In the beginning, Earth was a violent place with no atmosphere to soften the blow.
About 66 million years ago, an asteroid slammed into what is now Mexico, forming the Chicxulub crater.
This impact wiped out the dinosaurs and around 75% of all species on Earth at the time.
But another crater, located in Australia, is far older. Billions of years older.
According to research from Curtin University, this site could be the oldest meteorite impact crater ever discovered on Earth.
How old is the oldest meteorite impact crater on the planet? 3.5 billion years old.
And it’s right here in WA, deep in the Pilbara.
MADE IN WESTERN AUSTRALIA
Scientists examined rocks at North Pole Dome, 40 kilometres west of Marble Bar.
The area is home to some of Earth’s earliest preserved crust.
The team found signs of shock textures and microscopic patterns in the rock caused by intense heat and pressure.
The kind only a massive cosmic impact could create.
“Before our discovery, the oldest impact crater was 2.2 billion years old, so this is by far the oldest known crater ever found on Earth,” says Professor Tim Johnson.
Credit: Curtin University Media
HIT ME SPACE ROCK, ONE MORE TIME
Shatter cones, distinctive rock formations that only form under the extreme pressure of a meteorite strike, revealed what happened.
A meteor hit the region at more than 36,000 kilometres per hour, creating a crater more than 100 kilometres wide and launching debris across the world.
The impact reshaped the landscape, and possibly the planet.
This discovery means Earth was pummelled by meteorites far earlier than previously thought.
This has major implications for the origin of life, atmosphere formation and early plate tectonics.
ALL THE WORLD’S A STAGE
It’s not every day Western Australia rewrites Earth’s history. But not everyone sees it the same way.
In July 2025, a team of geologists from Harvard published new research suggesting the impact might have been smaller and more recent than first thought.
Their fieldwork and analysis estimates the strike happened around 2.7 billion years ago and left behind a crater about 16 kilometres wide.
So who’s right?
SCIENCE IN THE MAKING
Two different answers isn’t a failure or a controversy. It’s science working as it should.

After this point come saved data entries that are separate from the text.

/-- **`gainTerm (u₁ - u₂) = gainTerm u₁ - gainTerm u₂`** for `u₁, u₂` measurable of Gaussian growth
`|uᵢ(x)| ≤ Cᵢ e^{‖x‖²/4}` (all four double integrals converge absolutely). [folklore] -/
theorem gainTerm_sub {u₁ u₂ : EuclideanSpace ℝ (Fin 3) → ℝ} (h₁ : Measurable u₁) (h₂ : Measurable u₂) {C₁ C₂ : ℝ}
    (hC₁ : ∀ x, |u₁ x| ≤ C₁ * Real.exp (‖x‖ ^ 2 / 4)) (hC₂ : ∀ x, |u₂ x| ≤ C₂ * Real.exp (‖x‖ ^ 2 / 4))
    (v : EuclideanSpace ℝ (Fin 3)) :
    gainTerm (fun x => u₁ x - u₂ x) v = gainTerm u₁ v - gainTerm u₂ v := by
  obtain ⟨m1, m2⟩ := measurable_collide_param v
  have key : ∀ {P : EuclideanSpace ℝ (Fin 3) × sphere (0 : EuclideanSpace ℝ (Fin 3)) 1 → EuclideanSpace ℝ (Fin 3)},
      Measurable P → (∀ w ω, ‖P (w, ω)‖ ^ 2 ≤ ‖v‖ ^ 2 + ‖w‖ ^ 2) →
      ∫ w, ∫ ω, hardSphereKernel (v, w) ω * (u₁ (P (w, ω)) - u₂ (P (w, ω))) ∂sphereMeasure
          ∂stdGaussian (EuclideanSpace ℝ (Fin 3)) =
        (∫ w, ∫ ω, hardSphereKernel (v, w) ω * u₁ (P (w, ω)) ∂sphereMeasure ∂stdGaussian (EuclideanSpace ℝ (Fin 3))) -
          ∫ w, ∫ ω, hardSphereKernel (v, w) ω * u₂ (P (w, ω)) ∂sphereMeasure ∂stdGaussian (EuclideanSpace ℝ (Fin 3)) := by
    intro P hPm hP
    obtain ⟨i1, I1⟩ := integrable_kernel_mul_comp_of_gaussGrowth h₁ hC₁ v hPm hP
    obtain ⟨i2, I2⟩ := integrable_kernel_mul_comp_of_gaussGrowth h₂ hC₂ v hPm hP
    rw [← integral_sub I1 I2]
    refine integral_congr_ae (Eventually.of_forall fun w => ?_)
    dsimp only
    rw [← integral_sub (i1 w) (i2 w)]
    refine integral_congr_ae (Eventually.of_forall fun ω => ?_)
    dsimp only
    ring
  unfold gainTerm
  rw [key m1 fun w ω => (norm_sq_collide_le ω v w).1, key m2 fun w ω => (norm_sq_collide_le ω v w).2]
  ring

/-- **`gainTerm (u₁ + u₂) = gainTerm u₁ + gainTerm u₂`** on the Gaussian-growth class. [folklore] -/
theorem gainTerm_add {u₁ u₂ : EuclideanSpace ℝ (Fin 3) → ℝ} (h₁ : Measurable u₁) (h₂ : Measurable u₂) {C₁ C₂ : ℝ}
    (hC₁ : ∀ x, |u₁ x| ≤ C₁ * Real.exp (‖x‖ ^ 2 / 4)) (hC₂ : ∀ x, |u₂ x| ≤ C₂ * Real.exp (‖x‖ ^ 2 / 4))
    (v : EuclideanSpace ℝ (Fin 3)) :
    gainTerm (fun x => u₁ x + u₂ x) v = gainTerm u₁ v + gainTerm u₂ v := by
  have hC₂' : ∀ x, |(fun x => -u₂ x) x| ≤ C₂ * Real.exp (‖x‖ ^ 2 / 4) := fun x => by
    rw [abs_neg]; exact hC₂ x
  have h := gainTerm_sub (u₂ := fun x => -u₂ x) h₁ h₂.neg hC₁ hC₂' v
  have hneg : gainTerm (fun x => -u₂ x) v = -gainTerm u₂ v := by
    have h1 := gainTerm_const_mul (-1) u₂ v
    simpa using h1
  simp only [sub_neg_eq_add] at h
  rw [h, hneg, sub_neg_eq_add]

/-! ### The survival-function form of the law comparison -/

/-- **Survival-function form**: `|gainTerm 1_{‖·‖ > t} v - 2π (‖v‖ - lorentzCdf ‖v‖ t)| ≤ 8√3 π` for all `t`, `v`
(`1_{‖·‖ > t} = 1 - 1_{‖·‖ ≤ t}`, `gainTerm 1 v = 2ν(v) ∈ [2π‖v‖, 2π‖v‖ + 2√3π]`, `gainTerm_one_sub_lorentz`, and
`t12_gainTerm_indicator_sub_lorentz`); for `t ≥ ‖v‖` the Lorentz survival function vanishes, so the TRUE flux
mass of outgoing speeds above `t ≥ ‖v‖` is at most `8√3 π`, uniformly. [folklore] -/
theorem abs_gainTerm_indicator_Ioi_sub_le (t : ℝ) (v : EuclideanSpace ℝ (Fin 3)) :
    |gainTerm (fun x => (Ioi t).indicator (fun _ => (1:ℝ)) ‖x‖) v - 2 * π * (‖v‖ - lorentzCdf ‖v‖ t)| ≤
      8 * Real.sqrt 3 * π := by
  have hfun : (fun x : EuclideanSpace ℝ (Fin 3) => (Ioi t).indicator (fun _ => (1:ℝ)) ‖x‖) =
      fun x => 1 - (Iic t).indicator (fun _ => (1:ℝ)) ‖x‖ := by
    funext x
    rw [← compl_Iic, indicator_compl]
    rfl
  have hone : ∀ x : EuclideanSpace ℝ (Fin 3), |(1:ℝ)| ≤ 1 * Real.exp (‖x‖ ^ 2 / 4) := fun x => by
    rw [abs_one, one_mul]
    exact Real.one_le_exp (by positivity)
  have hsub := gainTerm_sub (u₁ := fun _ : EuclideanSpace ℝ (Fin 3) => (1:ℝ))
    (u₂ := fun x : EuclideanSpace ℝ (Fin 3) => (Iic t).indicator (fun _ => (1:ℝ)) ‖x‖) measurable_const
    ((measurable_const.indicator measurableSet_Iic).comp measurable_norm) hone (abs_indicator_norm_le_exp t) v
  rw [hfun, hsub]
  have h1 := gainTerm_one_sub_lorentz v
  have h2 := abs_le.1 (abs_gainTerm_indicator_sub_lorentz t v)
  rw [abs_le]
  constructor <;> nlinarith [h1.1, h1.2, h2.1, h2.2, pi_pos]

Disagreement is part of the process. Researchers are expected to question each other’s findings, build on them and test them again.
It’s not about who says it, but whether the evidence holds up. The system of science is built to evolve, much like the story of our planet.
Credit: Kate Holmes/Napkin AI
THE STORY OF US
After all, the Chicxulub crater was only confirmed as the source of the dinosaur mass extinction in 1991. The idea – once controversial – is now widely accepted by the scientific community.
Whether this meteorite impact occurred 3.5 billion years ago or far more recently, one thing is clear: we are still piecing together the story of our planet.
Every new discovery, disagreement or discussion takes us one step closer.